The Saskatchewan Court of Appeal has issued a decision in the case of Marriage Commissioners Appointed Under The Marriage Act (Re), 2011 SKCA 3. I have only had a brief opportunity to read the judgment and will comment on it detail later but in general terms it appears to follow the same logic as the English case of Ladele v London Borough of Islington  EWCA Civ 1357
The Court has decided that proposed legislative amendments to the Saskatchewan Marriage Act 1995 which would have allowed Saskatchewan’s marriage commissioners to refuse to perform same-sex marriages on religious grounds are contrary to Saskatchewan Anti Discrimination Law and the Canadian Charter of Rights and Freedoms. As I blogged back in October 2009 the Ontario Canadian Supreme Court in the 2004 case of Halpern et al. v. Canada had decided that the Common Law definition of marriage as between one man and one woman was not consistent with the Charter and subsequently Same Sex Marriage had become legal throughout Canada though the specific legislation remains the responsibility of the individual provinces in Canada.
The Saskatchewan government had proposed two potential legislative amendments to the Marriage Act in order to deal with situations where some marriage commissioners were called before the Saskatchewan Human Rights Commission or the Courts for refusing to perform same-sex marriages: one amendment would have permitted marriage commissioners appointed before November 5, 2004 to refuse to solemnize a marriage contrary to their religious beliefs, and a second would have allowed any marriage commissioner, no matter when they were appointed, the same right.

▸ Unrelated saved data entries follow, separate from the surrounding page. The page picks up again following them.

import Summits.AtomisticToContinuum.Crystallization.Theorems.FrustratedLawDichotomyCertFloorTails
import Summits.AtomisticToContinuum.Crystallization.Theorems.FrustratedLawDichotomyWindowSymmetry

/-!
# FrustratedLawDichotomy · crux `AperiodicFrustratedLawGap` (stmt-AtomisticToContinuum-27623) — TRUNCATION TAILS FOR THE CLASS-A CERTIFICATE FLOOR, IV:
# THE HOST FORCE TERM BY MIRROR SYMMETRY (hdef side, class A; decomp-a2c hand-1 g52, companion of `…CertFloorTails`; uses NODE-11 `…WindowSymmetry`)

Column (d) of CELLSOUND-g112 §1 — the signed host term `Σ_{x∈I} ⟪y_x, H_x⟫`, `H_x = Σ_{x'∈a∖x} ljBondForce (x − x')` of `certFloor` (T2, (226)) — needs, as it
stands, `|I|·|a| ≈ 7·10⁶` bond-force evaluations per cell.  For a template that is MIRROR-CLOSED INSIDE ITS WINDOW (every Bravais host: fcc and all its
affine strains — `a ∋ 2x − x'` whenever `x, x' ∈ a` and `‖2x − x'‖ ≤ R_w`) the force of the mirror-symmetric core around each site vanishes
(`…WindowSymmetry.sum_ljForce_eq_zero_of_neg_mem`), and what is left are bonds LONGER than `R_w − ‖x‖`, booked by the shell sum `T0_δ`:

* `hostForce_eq_sum_unmirrored` (general `V`) — `Σ_{x'∈a∖x} g(x − x') = Σ_{x'∈a∖x, 2x−x'∉a} g(x − x')` EXACTLY (the K-file may evaluate this short rest);
* `norm_ljBondForce_le` — `‖g v‖ ≤ ‖v‖⁻⁷ + ‖v‖⁻¹³`;
* ★ `norm_hostForce_le_of_mirror` (`E3`) — if every `x' ∈ a` with `dist x' x < ρ` has its mirror `2x − x'` in `a` (`ρ ≥ δ/2`, `a` `δ`-separated), then
  `‖H_x‖ ≤ T0_δ(ρ) = S₄(δ,ρ) + S₁₀(δ,ρ)`;
* ★★ `hostColumn_abs_le_of_window` — for a template mirror-closed inside the window radius `R_w` and interior sites with `‖x‖ + δ/2 ≤ R_w`:
  `|Σ_{x∈I} ⟪y_x, H_x⟫| ≤ Σ_{x∈I} ‖y_x‖·T0_δ(R_w − ‖x‖)` — NO force evaluation at all (same size as the far force column (e); dial with `Rc`).
Non-Bravais hosts (hcp, stackings): not mirror-closed at general sites — evaluate the rest of `hostForce_eq_sum_unmirrored` or the shells (census).
DEF-FREE; imports TREE `…CertFloorTails` (p859293) and `…WindowSymmetry` (210); 0 sorry.  All `[folklore]`.
-/

noncomputable section

namespace Summit.AtomisticToContinuum.Crystallization.Theorems.FrustratedLawDichotomyCertFloorTailsHost

open Metric Set RealInnerProductSpace
open scoped BigOperators
open Summit.AtomisticToContinuum.Crystallization.Theorems.ChargedEnergyGapNegative (E3)
open Summit.AtomisticToContinuum.Crystallization.Theorems.FrustratedLawDichotomyCoherentFloorAlgebra
open Summit.AtomisticToContinuum.Crystallization.Theorems.FrustratedLawDichotomyWindowSymmetry (sum_ljForce_eq_zero_of_neg_mem)
open Summit.AtomisticToContinuum.Crystallization.Theorems.FrustratedLawDichotomyCertFloorTails (norm_psiT_smul_le sum_psiTail_le)

/-! ## §1. The mirror-symmetric core carries no force (general `V`) -/

section General

variable {V : Type*} [NormedAddCommGroup V] [InnerProductSpace ℝ V]

/-- `‖g v‖ ≤ ‖v‖⁻⁷ + ‖v‖⁻¹³` for the bond force `g v = ψ(‖v‖²)•v`. [folklore] -/
theorem norm_ljBondForce_le (v : V) : ‖ljBondForce v‖ ≤ ‖v‖⁻¹ ^ 7 + ‖v‖⁻¹ ^ 13 :=
  norm_psiT_smul_le v

variable [DecidableEq V]

/-- ★ EXACT: the window force at `x` equals the force of the UNMIRRORED bonds only — the bonds `x − x'` whose mirror end `2x − x'` also lies in
the template cancel in pairs (`g` odd, NODE-11). [folklore] -/
theorem hostForce_eq_sum_unmirrored (a : Finset V) (x : V) :
    ∑ x' ∈ a.erase x, ljBondForce (x - x')
      = ∑ x' ∈ (a.erase x).filter (fun x' => (2 : ℝ) • x - x' ∉ a), ljBondForce (x - x') := by
  classical
  rw [← Finset.sum_filter_add_sum_filter_not (a.erase x) (fun x' => (2 : ℝ) • x - x' ∈ a)]
  -- the mirror-closed part sums to zero
  set M := (a.erase x).filter (fun x' => (2 : ℝ) • x - x' ∈ a) with hM
  have hinj : Set.InjOn (fun x' : V => x - x') (M : Set V) := fun u _ v _ h => sub_right_injective h
  have hW : ∀ w ∈ M.image (fun x' => x - x'), -w ∈ M.image (fun x' => x - x') := by
    intro w hw
    obtain ⟨x', hx', rfl⟩ := Finset.mem_image.mp hw
    obtain ⟨hx'e, hx'm⟩ := Finset.mem_filter.mp hx'
    obtain ⟨hx'x, hx'a⟩ := Finset.mem_erase.mp hx'e
    refine Finset.mem_image.mpr ⟨(2 : ℝ) • x - x', Finset.mem_filter.mpr ⟨Finset.mem_erase.mpr ⟨?_, hx'm⟩, ?_⟩, ?_⟩
    · intro h
      apply hx'x
      calc x' = (2 : ℝ) • x - ((2 : ℝ) • x - x') := by abel
        _ = (2 : ℝ) • x - x := by rw [h]
        _ = x := by rw [two_smul]; abel
    · have : (2 : ℝ) • x - ((2 : ℝ) • x - x') = x' := by abel
      rw [this]; exact hx'a
    · rw [two_smul]; abel
  have h0 : ∑ x' ∈ M, ljBondForce (x - x') = 0 := by
    rw [← Finset.sum_image hinj]
    have h := sum_ljForce_eq_zero_of_neg_mem (M.image (fun x' => x - x')) hW
    refine (Finset.sum_congr rfl fun w _ => ?_).trans h
    unfold ljBondForce psiT
    rfl
  rw [h0, zero_add]

end General

/-! ## §2. The unmirrored rest is far: shell-sum bound (`E3`) -/

/-- ★ If every template site within `ρ` of `x` has its mirror in the template (`ρ ≥ δ/2`, template `δ`-separated), then the window force at `x`
is at most `T0_δ(ρ) = S₄(δ,ρ) + S₁₀(δ,ρ)`. [folklore] -/
theorem norm_hostForce_le_of_mirror (a : Finset E3) (x : E3) {δ ρ : ℝ} (hδ : 0 < δ) (hρ : δ / 2 ≤ ρ)
    (hsep : ∀ z ∈ a, ∀ z' ∈ a, z ≠ z' → δ ≤ dist z z')
    (hmir : ∀ x' ∈ a, x' ≠ x → dist x' x < ρ → (2 : ℝ) • x - x' ∈ a) :
    ‖∑ x' ∈ a.erase x, ljBondForce (x - x')‖
      ≤ (3 / 4 * (2 / δ) ^ 3 * ρ⁻¹ ^ 4 + 36 / 5 * (2 / δ) ^ 2 * ρ⁻¹ ^ 5 + 1 / 2 * (2 / δ) * ρ⁻¹ ^ 6 + 2 * ρ⁻¹ ^ 7)
        + (3 / 10 * (2 / δ) ^ 3 * ρ⁻¹ ^ 10 + 72 / 11 * (2 / δ) ^ 2 * ρ⁻¹ ^ 11 + 1 / 4 * (2 / δ) * ρ⁻¹ ^ 12 + 2 * ρ⁻¹ ^ 13) := by
  classical
  rw [hostForce_eq_sum_unmirrored]
  set R := (a.erase x).filter (fun x' => (2 : ℝ) • x - x' ∉ a) with hR
  have hfar : ∀ x' ∈ R, ρ ≤ dist x' x := by
    intro x' hx'
    obtain ⟨hx'e, hx'm⟩ := Finset.mem_filter.mp hx'
    obtain ⟨hx'x, hx'a⟩ := Finset.mem_erase.mp hx'e
    by_contra h
    exact hx'm (hmir x' hx'a hx'x (not_le.mp h))
  have hsepR : ∀ u ∈ R, ∀ v ∈ R, u ≠ v → δ ≤ dist u v := fun u hu v hv huv =>
    hsep u (Finset.mem_of_mem_erase (Finset.mem_filter.mp hu).1) v (Finset.mem_of_mem_erase (Finset.mem_filter.mp hv).1) huv
  calc ‖∑ x' ∈ R, ljBondForce (x - x')‖ ≤ ∑ x' ∈ R, ‖ljBondForce (x - x')‖ := norm_sum_le _ _
    _ ≤ ∑ x' ∈ R, ((dist x' x)⁻¹ ^ 7 + (dist x' x)⁻¹ ^ 13) := by
        refine Finset.sum_le_sum fun x' _ => ?_
        rw [dist_comm, dist_eq_norm]
        exact norm_ljBondForce_le (x - x')
    _ ≤ _ := sum_psiTail_le R x hδ hρ hsepR hfar

/-- Mirror closure INSIDE A WINDOW implies mirror closure within `R_w − ‖x‖` of each site `x`. [folklore] -/
theorem mirror_of_window (a : Finset E3) {R_w : ℝ} (hwin : ∀ x ∈ a, ∀ x' ∈ a, ‖(2 : ℝ) • x - x'‖ ≤ R_w → (2 : ℝ) • x - x' ∈ a)
    {x : E3} (hx : x ∈ a) : ∀ x' ∈ a, x' ≠ x → dist x' x < R_w - ‖x‖ → (2 : ℝ) • x - x' ∈ a := by
  intro x' hx'a _ hd
  refine hwin x hx x' hx'a ?_
  have e : (2 : ℝ) • x - x' = x + (x - x') := by rw [two_smul]; abel
  rw [e]
  have h := norm_add_le x (x - x')
  rw [← dist_eq_norm, dist_comm] at h
  linarith

/-- ★★ **THE HOST COLUMN WITHOUT FORCE EVALUATIONS.**  Template `a` `δ`-separated and MIRROR-CLOSED INSIDE ITS WINDOW of radius `R_w`
(`x, x' ∈ a`, `‖2x − x'‖ ≤ R_w ⇒ 2x − x' ∈ a` — every Bravais host cut by a ball), interior `I ⊆ a` with `‖x‖ + δ/2 ≤ R_w`, any multipliers `y`:
`|Σ_{x∈I} ⟪y_x, Σ_{x'∈a∖x} ljBondForce (x − x')⟫| ≤ Σ_{x∈I} ‖y_x‖·T0_δ(R_w − ‖x‖)`. [folklore] -/
theorem hostColumn_abs_le_of_window (a I : Finset E3) (y : E3 → E3) {δ R_w : ℝ} (hδ : 0 < δ)
    (hsep : ∀ z ∈ a, ∀ z' ∈ a, z ≠ z' → δ ≤ dist z z') (hIa : I ⊆ a)
    (hwin : ∀ x ∈ a, ∀ x' ∈ a, ‖(2 : ℝ) • x - x'‖ ≤ R_w → (2 : ℝ) • x - x' ∈ a) (hI : ∀ x ∈ I, ‖x‖ + δ / 2 ≤ R_w) :
    |∑ x ∈ I, ⟪y x, ∑ x' ∈ a.erase x, ljBondForce (x - x')⟫|
      ≤ ∑ x ∈ I, ‖y x‖ *
        ((3 / 4 * (2 / δ) ^ 3 * (R_w - ‖x‖)⁻¹ ^ 4 + 36 / 5 * (2 / δ) ^ 2 * (R_w - ‖x‖)⁻¹ ^ 5 + 1 / 2 * (2 / δ) * (R_w - ‖x‖)⁻¹ ^ 6
            + 2 * (R_w - ‖x‖)⁻¹ ^ 7)
          + (3 / 10 * (2 / δ) ^ 3 * (R_w - ‖x‖)⁻¹ ^ 10 + 72 / 11 * (2 / δ) ^ 2 * (R_w - ‖x‖)⁻¹ ^ 11 + 1 / 4 * (2 / δ) * (R_w - ‖x‖)⁻¹ ^ 12
            + 2 * (R_w - ‖x‖)⁻¹ ^ 13)) := by
  refine (Finset.abs_sum_le_sum_abs _ _).trans (Finset.sum_le_sum fun x hx => ?_)
  refine (abs_real_inner_le_norm _ _).trans (mul_le_mul_of_nonneg_left ?_ (norm_nonneg _))
  exact norm_hostForce_le_of_mirror a x hδ (by linarith [hI x hx]) hsep (mirror_of_window a hwin (hIa hx))

end Summit.AtomisticToContinuum.Crystallization.Theorems.FrustratedLawDichotomyCertFloorTailsHost

end
import Mathlib

/-!
# Crux `UniformPhotonSphereChannels` (K1), negative side — the near-horizon DECAY LEMMA

Support file of the standing disprover of item stmt-FinalStateConjecture-10045.  The horizon-side
census of the candidate non-radiative kernel `P(ρ)` ("the finite-energy `t`-polynomial solutions on
the near exterior cone are static") reduces, by finite differences in `t` and energy monotonicity,
to the following one-dimensional fact, proved here:

`KernelDecay.eq_zero_of_sq_integrableOn`: if `a'' = V a` on `(−∞, X)` with `V ≥ 0` continuous and
exponentially small at `−∞` (`V(x) ≤ C e^{κx}`, as the Regge–Wheeler potential on the tortoise
line, `κ = 1/2M`), and `∫_{−∞}^{X} a² < ∞`, then `a ≡ 0` on `(−∞, X)`.

Proof (elementary, no asymptotic integration): `(a²)'' = 2a'² + 2Va² ≥ 0`, so with `a² ∈ L¹`
the function `a²` is non-decreasing with infimum `0`; on a maximal interval where `a > 0` one gets
`0 ≤ a' ≤ Φ a`, `Φ(x) = (C/κ)e^{κx}`, whence `a · exp(−(C/κ²)e^{κx})` is non-increasing and tends
to `0` at the left end — so `a ≤ 0`, a contradiction. [folklore]
-/

namespace Summit.FinalStateConjecture.FinalStateConjecture.Theorems

open MeasureTheory Set Filter Topology intervalIntegral

noncomputable section

namespace KernelDecay

/-- A function bounded below by a positive constant on a left half-line is not integrable there. -/
theorem not_integrableOn_Iic_of_le {f : ℝ → ℝ} {y₀ c : ℝ} (hc : 0 < c)
    (hf : ∀ x ≤ y₀, c ≤ f x) : ¬ IntegrableOn f (Iic y₀) := by
  intro hint
  have h1 : ∫⁻ x in Iic y₀, ENNReal.ofReal c ≤ ∫⁻ x in Iic y₀, ‖f x‖ₑ := by
    refine setLIntegral_mono' measurableSet_Iic fun x hx => ?_
    exact (ENNReal.ofReal_le_ofReal (hf x hx)).trans (Real.ofReal_le_enorm (f x))
  have h2 : ∫⁻ x in Iic y₀, ENNReal.ofReal c = ⊤ := by
    rw [setLIntegral_const, Real.volume_Iic, ENNReal.mul_top (by simpa using hc)]
  have h3 := hint.hasFiniteIntegral
  rw [HasFiniteIntegral] at h3
  rw [h2] at h1
  exact absurd (le_antisymm le_top h1) h3.ne

/-- Derivative of a square along `HasDerivAt`. -/
theorem hasDerivAt_sq {a : ℝ → ℝ} {a' x : ℝ} (h : HasDerivAt a a' x) :
    HasDerivAt (fun y => a y ^ 2) (2 * a x * a') x := by
  have h2 := h.fun_mul h
  have heq : (fun y => a y ^ 2) = fun y => a y * a y := funext fun y => sq (a y)
  rw [heq]
  exact h2.congr_deriv (by ring)

variable {V a a' : ℝ → ℝ} {X C κ : ℝ}

/-- Under `a'' = V a`, `V ≥ 0` on `(−∞, X)`: the derivative `q = 2 a a'` of `a²` is non-decreasing. -/
theorem monotoneOn_two_mul (hV0 : ∀ x, 0 ≤ V x)
    (ha : ∀ x < X, HasDerivAt a (a' x) x) (ha' : ∀ x < X, HasDerivAt a' (V x * a x) x) :
    MonotoneOn (fun x => 2 * a x * a' x) (Iio X) := by
  have hd : ∀ x < X, HasDerivAt (fun x => 2 * a x * a' x)
      (2 * a' x * a' x + 2 * a x * (V x * a x)) x := fun x hx =>
    ((ha x hx).const_mul 2).fun_mul (ha' x hx)
  refine monotoneOn_of_deriv_nonneg (convex_Iio X)
    (fun x hx => (hd x hx).continuousAt.continuousWithinAt) ?_ ?_
  · rw [interior_Iio]
    exact fun x hx => (hd x hx).differentiableAt.differentiableWithinAt
  · rw [interior_Iio]
    intro x hx
    rw [(hd x hx).deriv]
    nlinarith [hV0 x, sq_nonneg (a' x), sq_nonneg (a x), mul_nonneg (hV0 x) (sq_nonneg (a x))]

/-- Under `a'' = V a`, `V ≥ 0` on `(−∞, X)` and `a² ∈ L¹(−∞, X)`: `q = 2 a a' ≥ 0`. -/
theorem two_mul_nonneg (hV0 : ∀ x, 0 ≤ V x)
    (ha : ∀ x < X, HasDerivAt a (a' x) x) (ha' : ∀ x < X, HasDerivAt a' (V x * a x) x)
    (hint : IntegrableOn (fun x => a x ^ 2) (Iio X)) :
    ∀ x < X, 0 ≤ 2 * a x * a' x := by
  intro x₁ hx₁
  by_contra hneg
  push Not at hneg
  set δ : ℝ := -(2 * a x₁ * a' x₁) with hδ
  have hδpos : 0 < δ := by rw [hδ]; linarith
  have hmono := monotoneOn_two_mul hV0 ha ha'
  -- `a²` has derivative `q ≤ -δ` on `(-∞, x₁]`
  have hsq : ∀ x < X, HasDerivAt (fun x => a x ^ 2) (2 * a x * a' x) x := fun x hx =>
    hasDerivAt_sq (ha x hx)
  have hgrow : ∀ y ≤ x₁, a x₁ ^ 2 + δ * (x₁ - y) ≤ a y ^ 2 := by
    intro y hy
    have key := (convex_Iic x₁).image_sub_le_mul_sub_of_deriv_le
      (f := fun x => a x ^ 2)
      (fun x hx => (hsq x (lt_of_le_of_lt (Set.mem_Iic.mp hx) hx₁)).continuousAt.continuousWithinAt)
      (by
        rw [interior_Iic]
        exact fun x hx => (hsq x ((Set.mem_Iio.mp hx).trans hx₁)).differentiableAt.differentiableWithinAt)
      (C := -δ)
      (by
        rw [interior_Iic]
        intro x hx
        have hx' : x < x₁ := Set.mem_Iio.mp hx
        rw [(hsq x (hx'.trans hx₁)).deriv, hδ, neg_neg]
        exact hmono (Set.mem_Iio.mpr (hx'.trans hx₁)) (Set.mem_Iio.mpr hx₁) hx'.le)
      y hy x₁ Set.self_mem_Iic hy
    linarith
  -- hence `a² ≥ 1` on `(-∞, x₁ - 1/δ]`, contradicting integrability
  have hone : ∀ y ≤ x₁ - 1 / δ, (1 : ℝ) ≤ a y ^ 2 := by
    intro y hy
    have h1 : 1 / δ ≤ x₁ - y := by linarith
    have h2 : 1 ≤ δ * (x₁ - y) := by
      have := mul_le_mul_of_nonneg_left h1 hδpos.le
      rwa [mul_one_div_cancel hδpos.ne'] at this
    have h3 := hgrow y (by linarith [one_div_pos.mpr hδpos])
    nlinarith [sq_nonneg (a x₁)]
  have hlt : x₁ - 1 / δ < X := by linarith [one_div_pos.mpr hδpos]
  have hsub : Iic (x₁ - 1 / δ) ⊆ Iio X := fun y hy => lt_of_le_of_lt (Set.mem_Iic.mp hy) hlt
  exact not_integrableOn_Iic_of_le one_pos hone (hint.mono_set hsub)

/-- Under the same hypotheses `a²` is non-decreasing on `(−∞, X)`. -/
theorem monotoneOn_sq (hV0 : ∀ x, 0 ≤ V x)
    (ha : ∀ x < X, HasDerivAt a (a' x) x) (ha' : ∀ x < X, HasDerivAt a' (V x * a x) x)
    (hint : IntegrableOn (fun x => a x ^ 2) (Iio X)) :
    MonotoneOn (fun x => a x ^ 2) (Iio X) := by
  have hsq : ∀ x < X, HasDerivAt (fun x => a x ^ 2) (2 * a x * a' x) x := fun x hx =>
    hasDerivAt_sq (ha x hx)
  refine monotoneOn_of_deriv_nonneg (convex_Iio X)
    (fun x hx => (hsq x hx).continuousAt.continuousWithinAt) ?_ ?_
  · rw [interior_Iio]
    exact fun x hx => (hsq x hx).differentiableAt.differentiableWithinAt
  · rw [interior_Iio]
    intro x hx
    rw [(hsq x hx).deriv]
    exact two_mul_nonneg hV0 ha ha' hint x hx

/-- Under the same hypotheses `a²` becomes arbitrarily small towards `−∞`. -/
theorem sq_eventually_le (hV0 : ∀ x, 0 ≤ V x)
    (ha : ∀ x < X, HasDerivAt a (a' x) x) (ha' : ∀ x < X, HasDerivAt a' (V x * a x) x)
    (hint : IntegrableOn (fun x => a x ^ 2) (Iio X)) {ε : ℝ} (hε : 0 < ε) :
    ∃ y < X, ∀ y' ≤ y, a y' ^ 2 < ε := by
  by_contra h
  push Not at h
  have hmono := monotoneOn_sq hV0 ha ha' hint
  -- then `a² ≥ ε` on `(-∞, X - 1]`
  have hge : ∀ y ≤ X - 1, ε ≤ a y ^ 2 := by
    intro y hy
    obtain ⟨y', hy', hε'⟩ := h y (by linarith)
    have hyX : y < X := by linarith
    exact hε'.trans (hmono (Set.mem_Iio.mpr (lt_of_le_of_lt hy' hyX)) (Set.mem_Iio.mpr hyX) hy')
  have hlt : X - 1 < X := by linarith
  have hsub : Iic (X - 1) ⊆ Iio X := fun y hy => lt_of_le_of_lt (Set.mem_Iic.mp hy) hlt
  exact not_integrableOn_Iic_of_le hε hge (hint.mono_set hsub)

/-- `∫_y^s C e^{κu} du ≤ (C/κ) e^{κ s}` (any `y, s`; `0 ≤ C`, `0 < κ`). -/
theorem integral_exp_le {C κ : ℝ} (hC : 0 ≤ C) (hκ : 0 < κ) (y s : ℝ) :
    ∫ u in y..s, C * Real.exp (κ * u) ≤ C / κ * Real.exp (κ * s) := by
  have hd : ∀ u, HasDerivAt (fun u => C / κ * Real.exp (κ * u)) (C * Real.exp (κ * u)) u := by
    intro u
    have h1 : HasDerivAt (fun u => κ * u) κ u := by simpa using (hasDerivAt_id u).const_mul κ
    have hκ0 : κ ≠ 0 := hκ.ne'
    refine (h1.exp.const_mul (C / κ)).congr_deriv ?_
    field_simp
  rw [integral_eq_sub_of_hasDerivAt (fun u _ => hd u)
    ((by fun_prop : Continuous fun u => C * Real.exp (κ * u)).intervalIntegrable _ _)]
  have : 0 ≤ C / κ * Real.exp (κ * y) := by positivity
  linarith

/-- Core step.  On an interval `D = (−∞, x]` or `[z, x]` inside `(−∞, X)` on which `a > 0`,
`a' ≥ 0` and `a' ≤ Φ a` with `Φ(s) = (C/κ)e^{κs}`, the function `w = a · exp(−(C/κ²)e^{κ·})` is
non-increasing; if moreover `a` takes values below every `ε > 0` on `D` to the left of `x`, then
`a x ≤ 0`. -/
theorem nonpos_of_bound {D : Set ℝ} (hD : Convex ℝ D) (hDX : D ⊆ Iio X) {x : ℝ} (hx : x ∈ D)
    (hC : 0 ≤ C) (hκ : 0 < κ)
    (ha : ∀ s < X, HasDerivAt a (a' s) s)
    (hbound : ∀ s ∈ D, a' s ≤ C / κ * Real.exp (κ * s) * a s)
    (hsmall : ∀ ε > 0, ∃ y ∈ D, y ≤ x ∧ 0 ≤ a y ∧ a y < ε) : a x ≤ 0 := by
  set w : ℝ → ℝ := fun s => a s * Real.exp (-(C / κ ^ 2) * Real.exp (κ * s)) with hw
  have hE : ∀ s, HasDerivAt (fun s => Real.exp (-(C / κ ^ 2) * Real.exp (κ * s)))
      (Real.exp (-(C / κ ^ 2) * Real.exp (κ * s)) * (-(C / κ ^ 2) * (Real.exp (κ * s) * κ))) s := by
    intro s
    have h1 : HasDerivAt (fun s => κ * s) κ s := by
      simpa using (hasDerivAt_id s).const_mul κ
    have h2 := h1.exp
    have h3 := h2.const_mul (-(C / κ ^ 2))
    exact h3.exp
  have hwd : ∀ s < X, HasDerivAt w
      (a' s * Real.exp (-(C / κ ^ 2) * Real.exp (κ * s))
        + a s * (Real.exp (-(C / κ ^ 2) * Real.exp (κ * s)) * (-(C / κ ^ 2) * (Real.exp (κ * s) * κ)))) s :=
    fun s hs => (ha s hs).mul (hE s)
  have hanti : AntitoneOn w D := by
    refine antitoneOn_of_deriv_nonpos hD
      (fun s hs => (hwd s (hDX hs)).continuousAt.continuousWithinAt)
      (fun s hs => (hwd s (hDX (interior_subset hs))).differentiableAt.differentiableWithinAt) ?_
    intro s hs
    have hsD : s ∈ D := interior_subset hs
    rw [(hwd s (hDX hsD)).deriv]
    have hb := hbound s hsD
    have hpos : 0 < Real.exp (-(C / κ ^ 2) * Real.exp (κ * s)) := Real.exp_pos _
    have hκ2 : κ ^ 2 = κ * κ := sq κ
    have : a' s * Real.exp (-(C / κ ^ 2) * Real.exp (κ * s))
        + a s * (Real.exp (-(C / κ ^ 2) * Real.exp (κ * s)) * (-(C / κ ^ 2) * (Real.exp (κ * s) * κ)))
        = Real.exp (-(C / κ ^ 2) * Real.exp (κ * s)) * (a' s - C / κ * Real.exp (κ * s) * a s) := by
      field_simp
      ring
    rw [this]
    exact mul_nonpos_of_nonneg_of_nonpos hpos.le (by linarith)
  -- `w x ≤ w y ≤ a y < ε` for suitable `y`, every `ε > 0`
  have hwx : ∀ ε > 0, w x < ε := by
    intro ε hε
    obtain ⟨y, hyD, hyx, hay0, hay⟩ := hsmall ε hε
    have h1 : w x ≤ w y := hanti hyD hx hyx
    have h2 : w y ≤ a y := by
      simp only [hw]
      have : Real.exp (-(C / κ ^ 2) * Real.exp (κ * y)) ≤ 1 := by
        apply Real.exp_le_one_iff.mpr
        have : 0 ≤ C / κ ^ 2 * Real.exp (κ * y) := by positivity
        linarith
      calc a y * Real.exp (-(C / κ ^ 2) * Real.exp (κ * y)) ≤ a y * 1 :=
            mul_le_mul_of_nonneg_left this hay0
        _ = a y := mul_one _
    linarith
  have hwx0 : w x ≤ 0 := le_of_forall_pos_lt_add (fun ε hε => by linarith [hwx ε hε])
  have hpos : 0 < Real.exp (-(C / κ ^ 2) * Real.exp (κ * x)) := Real.exp_pos _
  by_contra hax
  push Not at hax
  have : 0 < w x := mul_pos hax hpos
  linarith

end KernelDecay

end

end Summit.FinalStateConjecture.FinalStateConjecture.Theorems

The court said that its decision was based on section 15(1) of the Charter of Rights and Freedoms which prohibits discrimination based on characteristics such as race and sex. Though the Charter makes no mention of sexual orientation, the courts have nevertheless read sexual orientation into this section. The court said that a law empowering marriage commissioners to deny their services to homosexual individuals would violate section 15(1) as it would treat them differently than other people and would do so in a discriminatory fashion based on their sexual orientation.
The Court claimed that allowing marriage commissioners to withhold their services because of personal religious convictions would undercut the fundamental principle that government services must be provided to all members of the public on an impartial and non-discriminatory basis.
What that judgment however seems to ignore, as did Ladele, the possibility of allowing individual government employees a right of conscientious objection so long as the "service" was provided by someone. On a personal note I find it somewhat Orwellian to use a "Charter of Rights and Freedoms" in order to justify forcing people to do something against their conscience and to say that that even a Democratically elected Legislature does not have the right to give people freedom to refuse to perform an action. That is not a Charter of Rights and Freedom so much as a Charter of Coercion and is an object lesson in Judicial activism exercising a corrosive influence on democracy and freedom.